RSS

A Natural Bodybuilding Diet to Increase Muscle Mass and Decrease Body Fat

You may have read about some bodybuilding diets in a number of fitness magazines, but these are different from the natural bodybuilding diet that we will talk about, that will be productive for gaining muscle with little fat gain. Honestly, you can’t trust many of the info in those magazines. These magazines rely financially on the companies purchasing advertising in their magazines, and the goal of these advertisers is to sell large amounts of their supplements. You should also realize that many of the models, from the moderately sized to the extremely muscular, that appear in these magazines, use steroids to enhance their appearance.

The Secret to a Productive Natural Bodybuilding Diet is Appropriately Timed Consumption of Nutrients

This means that your objective is to eat the bulk of your carbs and protein at times when your body is best equipped to digest them.  This is an essential factor when working toward gaining muscle and not fat. When it digests these nutrients, it won’t be putting them away in the form of fat for later use. It seems like common sense, but many people ignore the idea of meal timing. This is a way to plan your eating times around your exercise regimen.

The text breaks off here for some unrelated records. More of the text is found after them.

variable (W : WeierstrassCurve ℚ) [W.IsElliptic] [W.IsGloballyMinimal]
  [ContinuousSMul ℤ_[3] (W.tateModule 3)] [Module.Free ℤ_[3] (W.tateModule 3)]
  [Module.Finite ℤ_[3] (W.tateModule 3)]

/-- Local notation: `𝐃F⟦r, τ⟧ ℓ = Σ_{j<ℓ−1} j·σ_{χ_{m(0,r)}(τ_ℓ)}^j` on the level field `ℚ(ζ_{m(0,r)})`
(n1011 PK-1 ★2's field-side spelling, `p = 3`). -/
local notation3 (prettyPrint := false) "𝐃F⟦" r ", " τ "⟧" =>
  fun ℓ : HeightOneSpectrum (𝓞 ℚ) =>
  ∑ j ∈ Finset.range (((primesEquiv ℓ : Nat.Primes) : ℕ) - 1),
    (j : Module.End ℚ (CyclotomicField (cycLevel 3 0 r) ℚ)) *
      (sigma (cycLevel 3 0 r) (modNCyclotomicCharacter ℚ (cycLevel 3 0 r)
          ((τ : HeightOneSpectrum (𝓞 ℚ) → absoluteGaloisGroup ℚ) ℓ)) :
        CyclotomicField (cycLevel 3 0 r) ℚ →ₐ[ℚ] CyclotomicField (cycLevel 3 0 r) ℚ).toLinearMap ^ j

1. Your Largest Meal Should Take Place One Hour After Your Workout:  Your muscles will readily utilize nutrients consumed at this time. You could get away with eating 50% of your daily calories in this meal. A lot of so-called experts tell you to eat the instant you stop exercising, but if you do, you will cause a spike in insulin that will halt the natural release of HGH. HGH is a hormone that melts fat, and because of that you do not want to interfere with its job by eating. If you are concerned with muscle loss, then take a few BCAA (branched chain amino acids) tablets to get protein without affecting HGH release.

2) One Hour Following This Meal, Eat Again: You will not eat as much at this meal as you did at the first one. What you want to do here is eat a meal that is still high in protein, but maybe not quite as many carbs. This will help you intake more protein to designed to develop muscle and you won’t be taking in extra calories from carbohydrates.

3) Any Other Meal Should Be Light on Carbs: You don’t want to eliminate all the carbs, but you should not eat as many as you did when you first finished working out. If you eat before you go to bed, you should restrict the calories and carbs more than you would if you were eating it at another time.

How Often You Eat is Not as Vital as it was Once Believed

The theory that 6 meals a day is ideal, has been proven false in recently conducted research. If natural muscle building is your goal, eating every couple of hours is not necessary. Schedule your heavy eating around your workout and back off the rest of the time and you will gain muscle with minimal body fat. This method is an intelligent way to create a natural bodybuilding diet.

Filed Under: Contributors

RSSComments (0)

Trackback URL

Comments are closed.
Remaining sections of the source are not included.